Überhaupt der Titel: Längst haben sich hierzulande in vielen Unternehmen englischsprachige Berufsbezeichnungen wie etwa der „Chief Compliance Officer“ durchgesetzt. Trotzdem verwenden Kandidaten bei der Suche im Netz häufig deutsche Suchbegriffe.

Immer wichtiger wird in Zeiten von sinkender Arbeitslosigkeit und damit von Bewerbermärkten, dass suchende Unternehmen ihre Vorteile klar und deutlich benennen können und auch ihre Unternehmenskultur einladend beschreiben können.

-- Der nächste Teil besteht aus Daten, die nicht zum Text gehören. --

/-- Fig. 5 rule `(r = add nsw isz op1, op2)`: poison operands ↦ poison; "`v1 + v2` overflows (signed)" ↦ poison;
"no signed overflow" ↦ `v1 + v2`.  Signed overflow of the exact sum = Lean core `BitVec.saddOverflow`
(`x.toInt + y.toInt ∉ [−2^(sz−1), 2^(sz−1))`). [cite: LeeEtAl2017, Figure 5] -/
def addNsw (a b : IVal sz) : IVal sz :=
  strict₂ (fun v₁ v₂ => if BitVec.saddOverflow v₁ v₂ then poison else some (v₁ + v₂)) a b

/-- add-nsw on defined operands that overflow is poison. [cite: LeeEtAl2017, Figure 5] -/
theorem addNsw_of_overflow {v₁ v₂ : BitVec sz} (h : BitVec.saddOverflow v₁ v₂ = true) :
    addNsw (some v₁) (some v₂) = poison := by
  simp [addNsw, h]

/-- add-nsw on defined operands without signed overflow is the sum. [cite: LeeEtAl2017, Figure 5] -/
theorem addNsw_of_not_overflow {v₁ v₂ : BitVec sz} (h : BitVec.saddOverflow v₁ v₂ = false) :
    addNsw (some v₁) (some v₂) = some (v₁ + v₂) := by
  simp [addNsw, h]

/-- Fig. 4's `udiv` under §4 (poison-strict); division by zero is immediate UB in LLVM and is NOT modelled by this
value-level function (callers exclude a zero divisor, as §3.4's example does with "any constant `C < 0`").
[cite: LeeEtAl2017, §4 and Figure 4] -/
def udiv (a b : IVal sz) : IVal sz := strict₂ (fun v₁ v₂ => some (v₁ / v₂)) a b

/-- udiv on defined operands (non-zero divisor understood). [cite: LeeEtAl2017, §4 and Figure 4] -/
@[simp] theorem udiv_some_some (v₁ v₂ : BitVec sz) : udiv (some v₁) (some v₂) = some (v₁ / v₂) := rfl
/-- udiv of a poison dividend is poison (§4: strict) — the source side of §3.4's example. [cite: LeeEtAl2017, §4 and §3.4] -/
@[simp] theorem udiv_poison_left (b : IVal sz) : udiv poison b = poison := rfl

/-- Fig. 4's `icmp cond, op, op` (`cond ::= eq | ne | ugt | uge | slt | sle`) under §4: poison-strict, otherwise
the 1-bit result of the comparison `r`. [cite: LeeEtAl2017, §4 and Figure 4] -/
def icmp (r : BitVec sz → BitVec sz → Bool) (a b : IVal sz) : IVal 1 :=
  strict₂ (fun v₁ v₂ => some (BitVec.ofBool (r v₁ v₂))) a b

Bei den gesuchten Profilen der Bewerber legen die Arbeitgeber neben den messbaren Qualifikationen wie beruflicher Werdegang oder fachlichen Kompetenzen immer mehr Wert auf die Managementkompetenzen sowie auf die sogenannten soft skills. Bewerbungsexperte Weingarten nennt hierbei: Führungsstil, Durchsetzungs- und Kommunikationsstärke und soziale Empathie. Laut Experten sollten diese Begriffe allerdings kurz beschrieben werden, damit sie nicht als Worthülsen langweilen.

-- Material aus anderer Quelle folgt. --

import Summits.BirchSwinnertonDyer.BirchSwinnertonDyer.Theorems.ManinLocalTwoThreeEtaTablesEightyA
import Summits.BirchSwinnertonDyer.BirchSwinnertonDyer.Theorems.ManinLocalTwoThreeNewformPinningEighty
import Summits.BirchSwinnertonDyer.BirchSwinnertonDyer.Theorems.ManinLocalTwoThreeBracketSturmEighty
import Summits.BirchSwinnertonDyer.BirchSwinnertonDyer.Theorems.ManinLocalTwoThreeExistsMinimalOptimalDatum
import Literature.NumberTheory.EllipticCurves.Gamma0RankinSelbergPairing
import HarnessLib

/-!
# Level 80: `|c| = 1` — hence `2 ∤ c` — for EVERY lattice-optimal `X₀(80)`-datum of EVERY globally minimal elliptic curve over `ℚ`, UNCONDITIONALLY
# (C2 domain, `16 ∣ 80`, genus 7, TWO classes `80a`, `80b`; the newform pinned by the FRICKE SIEVE)

Cell bsd-f2-manin, route `ManinLocalTwoThree` (crux C2 `ManinOddAtFour`, stmt-22967: `2² ∣ 80`), prover seat p2 gen 29; `--supports` (helper).
ASSEMBLY of the level-`80` programme: the seven `η`-quotient cusp forms `C1, …, C7` of the `σ`-closed basis of `S₂(Γ₀(80))` with their kernel tables and
Fricke rows (`…EtaTablesEighty{A,B,C}`) instantiate the abstract pinning `f_eq_eighty_of_basis` (`…NewformPinningEighty`: linear algebra, curve recursion,
Fricke sieve against `ι₁(40a)` and `ι₁(20a)`), whence `D.f = Σ xᵢCᵢ` (`80a`, `x = (8,1,0,0,0,4,−2)`) or `Σ yᵢCᵢ` (`80b`, `y = (−8,−1,0,0,2,−4,2)`); a BRIDGE by pivot
separation (`eq_of_pivots80`) rewrites these as the SPARSE `η`-combinations **`⇑D.f = C5 − C7′` (`80a`) or `⇑D.f = C5 + C7′` (`80b`)** (`C7′ = η₂η₄²η₂₀²η₄₀/(η₈η₁₀)`,
`…EtaTablesEightyD`; the dense `C2 = η₁²η₄η₅²η₂₀/(η₂η₁₀)` never needs a deep table), and the two Bracket–Sturm certificates
(`…BracketSturmEighty.abs_maninConstant_eq_one_eighty_of_pinnedA/B`) give **`|c| = 1` and `2 ∤ c` on `X₀(80)`**; the domain is inhabited under the item's binder
`exists_isNewformOf` (`N(80a1) = 80` by kernel Tate certificate).  HONEST FRAMING: unconditional (standard axioms); one
level of C2 — nothing here proves C2 for all `N`, Manin's conjecture or BSD. [cite: AtkinLehner1970, Thm. 3, Thm. 5] [cite: Manin1972, Prop. 1.4]
[cite: Sturm1987, Thm. 1] [cite: AgasheRibetStein2006, §§1–2] [cite: CremonaAlgorithms1997, §2.10, Table 1 (80a1, 80b1), Table 3 (N = 80)] [cite: EdixhovenManin1991, Prop. 2]
-/

set_option autoImplicit false
-- lint-debt: the directory name repeats the summit name (sibling precedent `ManinLocalTwoThreeManinConstantFortyFive.lean`)
set_option linter.dupNamespace false

noncomputable section

open Complex Filter Topology Set Function
open UpperHalfPlane hiding I
open scoped Real Topology MatrixGroups ModularForm
open ModularForm CongruenceSubgroup
open Literature.NumberTheory.ModularForms
open Literature.NumberTheory.EllipticCurves Literature.NumberTheory.EllipticCurves.ModularForms
open Literature.NumberTheory.Automorphic

namespace Summit.BirchSwinnertonDyer.BirchSwinnertonDyer.Theorems.ManinLocalTwoThree.LevelEighty

/-! ## §1 Reading `cuspCoeff` columns off certified tables -/

/-- A `q`-coefficient of a cusp form read off its certified integer table (any depth `M`). [folklore] -/
theorem cuspCoeff_of_table {E : CuspForm (Gamma0 80) 2} {e : List ℤ} {M : ℕ} (he : ∀ n < M, ((e.getD n 0 : ℤ) : ℂ) = (qExpansion 1 ⇑E).coeff n)
    (n : ℕ) (hn : n < M) (v : ℤ) (hv : e.getD n 0 = v) : cuspCoeff E n = (v : ℂ) := by
  rw [← hv]
  exact (he n hn).symm

/-! ## §2 The pinning instantiated -/

variable {W : WeierstrassCurve ℚ} [W.IsElliptic]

Wie viele augenzwinkernde Formulierungen sind in Stellenanzeigen sinnvoll? „Humor ist bei Stellenanzeigen für Geschäftsführerpositionen aus unserer Sicht eher unangebracht und wird bei dieser Art von Anzeigen in der Regel nicht verwendet“, sagt Weingarten. Ausnahmen sind für ihn aber auch denkbar, etwa, wenn innovative Unternehmen oder Startups ihr Image in Anzeigen wider spiegeln wollen.